Fish and wildlife projects receive boost

Four Cariboo conservation projects and two programs were among the list of grant recipients announced by the HCTF in Fernie last Friday.

  • May. 5, 2015 7:00 a.m.

Four Cariboo conservation projects and two programs were among the list of grant recipients announced by the Habitat Conservation Trust Foundation (HCTF) in Fernie last Friday. In total, they were approved for over $300,000 in grants to support work benefitting local fish and wildlife. Approved projects include:

A $28,000 grant for the Mid-Fraser River White Sturgeon Radio Telemetry project, which tracks the movement of radio-tagged sturgeon in order to identify key habitats and better understand their migrations.

A $26,000 grant to reduce tree encroachment in grasslands and remove ingrowth from Douglas fir stands to improve mule deer range within Churn Creek Protected Area.

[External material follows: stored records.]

import Mathlib
import Summits.CriticalPhenomena.Ising3DConformalLimit.Theses.GaussianScaleMixture

/-!
# Sketch — crux-ideate stmt-CriticalPhenomena-8367 (Theses.GaussianScaleMixture.RotationUpgradeFromTwoPoint),
# round 1, ideator 1

First lemmas of the two crux idea cards

* `rp-lebowitz-anisotropy-bootstrap` (Card A): the model-blind-WITH-nine-RP-and-Ising-signs
  strengthening `MB9plus` of the crux, its reduction to the crux (`reduction`, proved), and the
  even two-cluster Osterwalder–Schrader Gram condition that seeds the semidefinite programme.
* `null-laplacian-edge-gaussianity` (Card B): at the edge `Δ = 1/2` the round two-point kernel
  is harmonic, the OS vector `[ΔZ(x)]` is null in all nine lattice pictures, every `S(·, Y)` is
  harmonic off the `B₃`-hull of `Y`, the nine pictures make it real-analytic off a finite set,
  and the limit is the massless Gaussian free field (`EdgeGaussianity`), hence isotropic.

Nothing here needs to be proved (crux-ideate); everything must elaborate.  `reduction` and
`crux_iff` are proved (pure logic).
-/

namespace Summit.CriticalPhenomena.Ising3DConformalLimit.Cruxes.RotationUpgradeFromTwoPoint.Ideator1

open Literature.Probability.LatticeModels

/-- Points of `ℝ³`. -/
abbrev E3 : Type := EuclideanSpace ℝ (Fin 3)

/-! ## The crux hypotheses, verbatim -/

/-- The seven hypotheses of `Theses.GaussianScaleMixture.RotationUpgradeFromTwoPoint`, bundled. -/
def CruxHyp (ρ : ℝ → ℝ) (Δ : ℝ) (S : CorrFamily 3) : Prop :=
  (∀ δ ∈ Set.Ioc (0:ℝ) 1, 0 < ρ δ) ∧
  HasPointwiseScalingLimit (criticalCorr 3) ρ S ∧
  (∀ n z, z ∉ NonCoincident 3 n → S n z = 0) ∧
  IsNondegenerateTwoPoint S ∧
  IsTranslationInvariant S ∧
  IsScaleCovariant Δ S ∧
  (∀ (R : E3 ≃ₗᵢ[ℝ] E3) (x : E3), x ≠ 0 → S 2 ![0, R x] = S 2 ![0, x])

/-- The crux is `∀ ρ Δ S, CruxHyp ρ Δ S → IsRotationInvariant S` (pure currying). -/
theorem crux_iff :
    Theses.GaussianScaleMixture.RotationUpgradeFromTwoPoint ↔
      ∀ ρ Δ S, CruxHyp ρ Δ S → IsRotationInvariant S := by
  constructor
  · rintro h ρ Δ S ⟨h1, h2, h3, h4, h5, h6, h7⟩
    exact h ρ Δ S h1 h2 h3 h4 h5 h6 h7
  · intro h ρ Δ S h1 h2 h3 h4 h5 h6 h7
    exact h ρ Δ S ⟨h1, h2, h3, h4, h5, h6, h7⟩

/-! ## Shared vocabulary: the nine lattice mirrors, `O_h`, nine-direction RP, hafnians -/

/-- The nine lattice mirror normals `eᵢ`, `eᵢ + eⱼ`, `eᵢ - eⱼ` (`i ≠ j`), as in
`GaussianScaleMixture.GSMRigidity` / `TwoPointKernelOfLimit`. -/
def IsLatticeNormal (n : E3) : Prop :=
  ∃ i j : Fin 3, i ≠ j ∧ (n = EuclideanSpace.single i 1 ∨
    n = EuclideanSpace.single i 1 + EuclideanSpace.single j 1 ∨
    n = EuclideanSpace.single i 1 - EuclideanSpace.single j 1)

/-- Signed permutation matrices = the hyperoctahedral group `O_h = B₃` (order 48). -/
def IsSignedPermutation (R : E3 ≃ₗᵢ[ℝ] E3) : Prop :=
  ∀ i : Fin 3, ∃ j : Fin 3, R (EuclideanSpace.single i 1) = EuclideanSpace.single j 1 ∨
    R (EuclideanSpace.single i 1) = -EuclideanSpace.single j 1

/-- `O_h`-invariance of all `n`-point functions (lattice symmetry passed to the limit). -/
def OhInvariant (S : CorrFamily 3) : Prop :=
  ∀ R : E3 ≃ₗᵢ[ℝ] E3, IsSignedPermutation R →
    ∀ n (x : Fin n → E3), S n (fun i => R (x i)) = S n x

/-- Nine-direction reflection positivity of the WHOLE family (Osterwalder–Schrader positivity in
each of the nine lattice pictures, all offsets by translation invariance): for clusters `A_a` of
arbitrary sizes in the open positive half-space of a lattice normal `n` and real coefficients
`c_a`, the Gram sum `Σ c_a c_b S(θ_n A_a ⊔ A_b)` is non-negative.  (The two-point truncation is
the last hypothesis block of `TwoPointKernelOfLimit`.) -/
def NineRP (S : CorrFamily 3) : Prop :=
  ∀ n : E3, IsLatticeNormal n →
    ∀ (k : ℕ) (m : Fin k → ℕ) (A : (a : Fin k) → Fin (m a) → E3) (c : Fin k → ℝ),
      (∀ a i, 0 < inner ℝ (A a i) n) →
      0 ≤ ∑ a, ∑ b, c a * c b *
        S (m a + m b) (Fin.append (fun i => ((ℝ ∙ n)ᗮ).reflection (A a i)) (A b))

/-- The hafnian (sum over pairings) built from the two-point function of `S`:
`haf S m x = Σ_{pairings π of 2m points} Π_{{i,j} ∈ π} S₂(xᵢ,xⱼ)`, written as a sum over all
permutations divided by the `2^m m!`-fold overcount. -/
noncomputable def haf (S : CorrFamily 3) (m : ℕ) (x : Fin (m * 2) → E3) : ℝ :=
  (∑ σ : Equiv.Perm (Fin (m * 2)), ∏ i : Fin m,
      S 2 ![x (σ (finProdFinEquiv (i, (0 : Fin 2)))), x (σ (finProdFinEquiv (i, (1 : Fin 2))))])
    / (2 ^ m * (m.factorial : ℝ))

/-- Newman's Gaussian inequality `S_{2m} ≤ Σ_pairings Π S₂` (Lee–Yang; `Newman1975Gaussian`),
which passes to pointwise limits. -/
def NewmanBound (S : CorrFamily 3) : Prop :=
  ∀ m (x : Fin (m * 2) → E3), x ∈ NonCoincident 3 (m * 2) → S (m * 2) x ≤ haf S m x

/-- The "Ising signs" used model-blindly: positivity, odd correlations vanish, GKS-II at the
four-point level (`S₂S₂ ≤ S₄`), Newman's Gaussian upper bound (which at `n = 4` is Lebowitz
`U₄ ≤ 0`). -/
def IsingSigns (S : CorrFamily 3) : Prop :=
  (∀ n x, 0 ≤ S n x) ∧
  (∀ m (x : Fin (2 * m + 1) → E3), S (2 * m + 1) x = 0) ∧
  (∀ x : Fin 4 → E3, x ∈ NonCoincident 3 4 → S 2 ![x 0, x 1] * S 2 ![x 2, x 3] ≤ S 4 x) ∧
  NewmanBound S

/-! ## Card A `rp-lebowitz-anisotropy-bootstrap` -/

/-- **MB9⁺** — the model-blind-WITH-RP strengthening of the crux (the crux's lattice object
`criticalCorr 3` replaced by the axioms its limits are known or expected to satisfy): every
`O_h`-symmetric, translation-invariant, scale-covariant (`1/2 ≤ Δ ≤ 1`), nine-direction
reflection-positive family, normalised off `NonCoincident` and continuous on it, with EXACTLY
ROUND two-point function `c‖x-y‖^{-2Δ}` and the Ising signs, is `O(3)`-invariant.
The refuters' open question "round `S₂` + `B₃`-invariant `S_{n≥3}` is excluded by no known
argument", made a closed convex-duality statement: nine-RP ∩ signs is a convex cone in `S`,
the round law is an affine slice, the conclusion is linear. -/
def MB9plus : Prop :=
  ∀ (S : CorrFamily 3) (Δ c : ℝ),
    NineRP S → OhInvariant S → IsTranslationInvariant S → IsScaleCovariant Δ S →
    1 / 2 ≤ Δ → Δ ≤ 1 → 0 < c →
    (∀ n z, z ∉ NonCoincident 3 n → S n z = 0) →
    (∀ n, ContinuousOn (S n) (NonCoincident 3 n)) →
    (∀ x y : E3, x ≠ y → S 2 ![x, y] = c * ‖x - y‖ ^ (-(2 * Δ))) →
    IsingSigns S →
    IsRotationInvariant S

/-- The passage facts (each provable now or filed elsewhere as support): crux hypotheses ⇒ the
axioms of `MB9plus` — nine-mirror RP of the limit (FILS site/diagonal-plane RP of the n.n.
ferromagnet, closed under pointwise limits), `O_h`-invariance of normalised limits, the window
`Δ ∈ [1/2,1]` (`scalingDimension_mem_Icc_holds`), the round law with one constant `c` (two-point
isotropy + scale covariance + translations), continuity on `NonCoincident`, and the Ising signs
(GKS, Newman, odd vanishing — all closed conditions). -/
def PassageFacts : Prop :=
  ∀ ρ Δ S, CruxHyp ρ Δ S →
    NineRP S ∧ OhInvariant S ∧ (1 / 2 ≤ Δ ∧ Δ ≤ 1) ∧
    (∃ c : ℝ, 0 < c ∧ ∀ x y : E3, x ≠ y → S 2 ![x, y] = c * ‖x - y‖ ^ (-(2 * Δ))) ∧
    (∀ n, ContinuousOn (S n) (NonCoincident 3 n)) ∧ IsingSigns S

/-- **Reduction** (proved): `MB9⁺` together with the passage facts decides the crux. -/
theorem reduction (hMB : MB9plus) (hP : PassageFacts) :
    Theses.GaussianScaleMixture.RotationUpgradeFromTwoPoint := by
  rw [crux_iff]
  intro ρ Δ S hS
  obtain ⟨hRP, hOh, ⟨hlo, hhi⟩, ⟨c, hc, hround⟩, hcont, hsigns⟩ := hP ρ Δ S hS
  obtain ⟨_, _, hnorm, _, htr, hsc, _⟩ := hS
  exact hMB S Δ c hRP hOh htr hsc hlo hhi hc hnorm hcont hround hsigns

/-- The even two-cluster Gram condition, the first SDP block: for two-point clusters
`A_a = {a, a'}` in the open half-space of a lattice normal `n`, the vacuum-subtracted matrix
`S₄(θA_a ⊔ A_b) - S₂(A_a) S₂(A_b)` is positive semidefinite (OS positivity on `span{1, ZZ}`).
With the ROUND `S₂` this is an AFFINE matrix inequality in the unknown `S₄` — the reason the
round law, and not merely scale covariance, is what makes the anisotropy programme a semidefinite
one (without it the constraint set is a cone with a free rescaling and anisotropy is unpinned). -/
def EvenTwoClusterGram : Prop :=
  ∀ ρ Δ S, CruxHyp ρ Δ S →
    ∀ n : E3, IsLatticeNormal n →
      ∀ (k : ℕ) (A : Fin k → Fin 2 → E3) (c : Fin k → ℝ), (∀ a i, 0 < inner ℝ (A a i) n) →
        0 ≤ ∑ a, ∑ b, c a * c b *
          (S 4 (Fin.append (fun i => ((ℝ ∙ n)ᗮ).reflection (A a i)) (A b))
            - S 2 ![A a 0, A a 1] * S 2 ![A b 0, A b 1])

/-- Weak duality, the shape of every certificate the programme can return: a linear functional
`L` on four-point data that is non-positive on the whole MB9⁺ class bounds the anisotropy of
every Ising limit of the crux by `0`.  Instance aimed at: `L(S) = S₄(R X₀) - S₄(X₀)` for a fixed
shape `X₀` and a fixed rotation `R ∉ O_h` (both signs), i.e. one rotation orbit at a time. -/
def CertificateShape : Prop :=
  ∀ (L : CorrFamily 3 → ℝ),
    (∀ (S : CorrFamily 3) (Δ c : ℝ), NineRP S → OhInvariant S → IsTranslationInvariant S →
      IsScaleCovariant Δ S → 1 / 2 ≤ Δ → Δ ≤ 1 → 0 < c →
      (∀ x y : E3, x ≠ y → S 2 ![x, y] = c * ‖x - y‖ ^ (-(2 * Δ))) → IsingSigns S → L S ≤ 0) →
    PassageFacts → ∀ ρ Δ S, CruxHyp ρ Δ S → L S ≤ 0

/-- `CertificateShape` holds (pure logic). -/
theorem certificateShape_holds : CertificateShape := by
  intro L hL hP ρ Δ S hS
  obtain ⟨hRP, hOh, ⟨hlo, hhi⟩, ⟨c, hc, hround⟩, _, hsigns⟩ := hP ρ Δ S hS
  obtain ⟨_, _, _, _, htr, hsc, _⟩ := hS
  exact hL S Δ c hRP hOh htr hsc hlo hhi hc hround hsigns

/-! ## Card B `null-laplacian-edge-gaussianity` -/

/-- `x` lies outside the `B₃`-hull of the configuration `y`: some lattice mirror family separates
`x` strictly from all of `y`. -/
def OutsideHull {m : ℕ} (y : Fin m → E3) (x : E3) : Prop :=
  ∃ n : E3, IsLatticeNormal n ∧
    ((∀ i, inner ℝ x n < inner ℝ (y i) n) ∨ (∀ i, inner ℝ (y i) n < inner ℝ x n))

/-- **Exterior harmonicity** (Step 1 of the lever).  At `Δ = 1/2` the round kernel `c‖x‖⁻¹` is
harmonic off `0`, so in every lattice picture the Osterwalder–Schrader vector `[(ΔZ)(x)]` has norm
`Δ_x Δ_{x'} c‖θx' - x‖⁻¹ |_{x'=x} = 0`; pairing the null vector with `[∏ Z(yᵢ)]` gives
`Δ_x S_{m+1}(x, Y) = 0` whenever a lattice mirror separates `x` from `Y`. -/
def ExteriorHarmonicity : Prop :=
  ∀ ρ Δ S, CruxHyp ρ Δ S → Δ = 1 / 2 →
    ∀ (m : ℕ) (y : Fin m → E3), Function.Injective y →
      ∀ x : E3, OutsideHull y x →
        Laplacian.laplacian (fun x' : E3 => S (m + 1) (Fin.cons x' y)) x = 0

/-- **Nine-picture analyticity off a finite set** (Step 2, valid for EVERY `Δ`; the reusable
regularity layer).  Along a lattice direction `n` that is "good at `x`" (`n·x ∉ {n·yᵢ}`) the map
`t ↦ S(x + t n, Y)` is real-analytic (two-cluster OS semigroup analyticity + translation
invariance + Bernstein's separate-analyticity theorem in the two variables "shift x" / "shift the
upper cluster"); any five of the nine normals span `ℝ³`, so at most finitely many `x` have fewer
than three independent good directions; the cross theorem (Bernstein–Siciak) then gives joint
real-analyticity of `S(·, Y)` off `Y ∪ F`, `F` finite. -/
def NinePictureAnalyticOffFinite : Prop :=
  ∀ ρ Δ S, CruxHyp ρ Δ S →
    ∀ (m : ℕ) (y : Fin m → E3), Function.Injective y →
      ∃ F : Finset E3,
        AnalyticOnNhd ℝ (fun x : E3 => S (m + 1) (Fin.cons x y)) (Set.range y ∪ (F : Set E3))ᶜ

/-- **Edge: `U₄` vanishes** (the card's FIRST LEMMA, the `m = 2` case of `EdgeGaussianity`, and all
that is needed): Steps 1–2 make `x ↦ S₄(x, y₁, y₂, y₃)` harmonic on `ℝ³ ∖ {y₁,y₂,y₃}`; the limit
Lebowitz bound `S₄ ≤ Wick₄` (tree `limitConnectedFour_nonpos_of_hasPointwiseScalingLimit`) makes
each `yᵢ` at most a monopole (Bôcher) and, together with GKS-II below, PINS the residue at `yᵢ`
to the Wick residue `c²‖yⱼ-y_k‖⁻¹` (both bounds share that pole); so `U₄(·,Y) = S₄ - Wick₄` is
harmonic on `ℝ³ ∖ Y` with bounded (removable) singularities and tends to `0` at infinity
(`|U₄| ≤ Wick₄`): `U₄ ≡ 0` by Liouville. -/
def EdgeU4Vanishes : Prop :=
  ∀ ρ Δ S, CruxHyp ρ Δ S → Δ = 1 / 2 → ∀ z ∈ NonCoincident 3 4, limitConnectedFour S z = 0

/-- **Edge Gaussianity** (all orders; follows from `EdgeU4Vanishes` by the tree's Aizenman–Newman
Wick dichotomy `HasPointwiseScalingLimit.eq_pairingSum_of_limitConnectedFour_eq_zero`): an Ising
limit of the crux with `Δ = 1/2` is the massless Gaussian free field — all correlations are
hafnians of the round two-point function. -/
def EdgeGaussianity : Prop :=
  ∀ ρ Δ S, CruxHyp ρ Δ S → Δ = 1 / 2 →
    ∀ (m : ℕ) (x : Fin (m * 2) → E3), x ∈ NonCoincident 3 (m * 2) → S (m * 2) x = haf S m x

/-- The Gaussian alternative of the crux, as proved by the standing disprover
(`Cruxes/RotationUpgradeFromTwoPoint/Disproof.lean`, `isRotationInvariant_of_gaussian`, rc 0, no
sorry): `U₄ ≡ 0` on non-coincident quadruples ⇒ all `S_{2m}` are Wick sums of the round `S₂` ⇒
`O(3)`.  Restated here over `CruxHyp` so that the composition below is self-contained. -/
def GaussianAlternative : Prop :=
  ∀ ρ Δ S, CruxHyp ρ Δ S → (∀ z ∈ NonCoincident 3 4, limitConnectedFour S z = 0) →
    IsRotationInvariant S

/-- The crux in the edge case, and the dichotomy it yields for the route: `Δ = 1/2` forces
isotropy AND Gaussianity (so on this route, where item (E) asserts `U₄ ≢ 0`, every other line may
assume `Δ > 1/2`, i.e. a solid one-particle spectral cone). -/
def EdgeCase : Prop :=
  ∀ ρ Δ S, CruxHyp ρ Δ S → Δ = 1 / 2 → IsRotationInvariant S ∧ ¬ HasNontrivialU4 S

/-- Composition (proved): the first lemma plus the disprover's Gaussian alternative settle the
edge case of the crux. -/
theorem edgeCase_of (hE : EdgeU4Vanishes) (hG : GaussianAlternative) : EdgeCase := by
  intro ρ Δ S hS hΔ
  have hU := hE ρ Δ S hS hΔ
  refine ⟨hG ρ Δ S hS hU, ?_⟩
  rintro ⟨z, hz, hne⟩
  exact hne (hU z hz)

/-- "Interaction forces an anomalous dimension" — the contrapositive dividend, a statement about
3D Ising with no rotation in it: a round, non-Gaussian limit has `η = 2Δ - 1 > 0`. -/
def NonGaussianForcesEta : Prop :=
  ∀ ρ Δ S, CruxHyp ρ Δ S → HasNontrivialU4 S → 1 / 2 < Δ

end Summit.CriticalPhenomena.Ising3DConformalLimit.Cruxes.RotationUpgradeFromTwoPoint.Ideator1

An $88,000 grant for the Quesnel Lake Angler Exploitation study, which is using the latest in acoustic technology to estimate the proportion of large rainbow trout, bull trout and lake trout caught in Quesnel Lake.

Maintenance of regional fisheries infrastructure, including aerators on Irish, Simon and Skulow Lakes.

Habitat enhancement activities on a number of Cariboo conservation lands, including Chilcotin Lake & Marshes and Knife Creek.

HCTF Chair Harvey Andrusak says the grant selection process is competitive and ensures that the maximum conservation benefit is achieved for the money available.

“Each year, we receive hundreds of applications requesting funding for BC conservation projects,” said Andrusak.

“These proposals are carefully reviewed and evaluated on their technical merit, and also their potential to make a positive difference for fish and wildlife: only the best of the best are selected for funding.”

For 2015/16, HCTF has approved 118 projects in BC: a total of $6.5 million in grants.

Most of the funding awarded comes from surcharges on fishing and hunting licences, and many of the approved projects are focused on species important to anglers and hunters.

However, a significant number of grants also go to projects benefitting whole ecosystems, species-at-risk, and environmental education programs.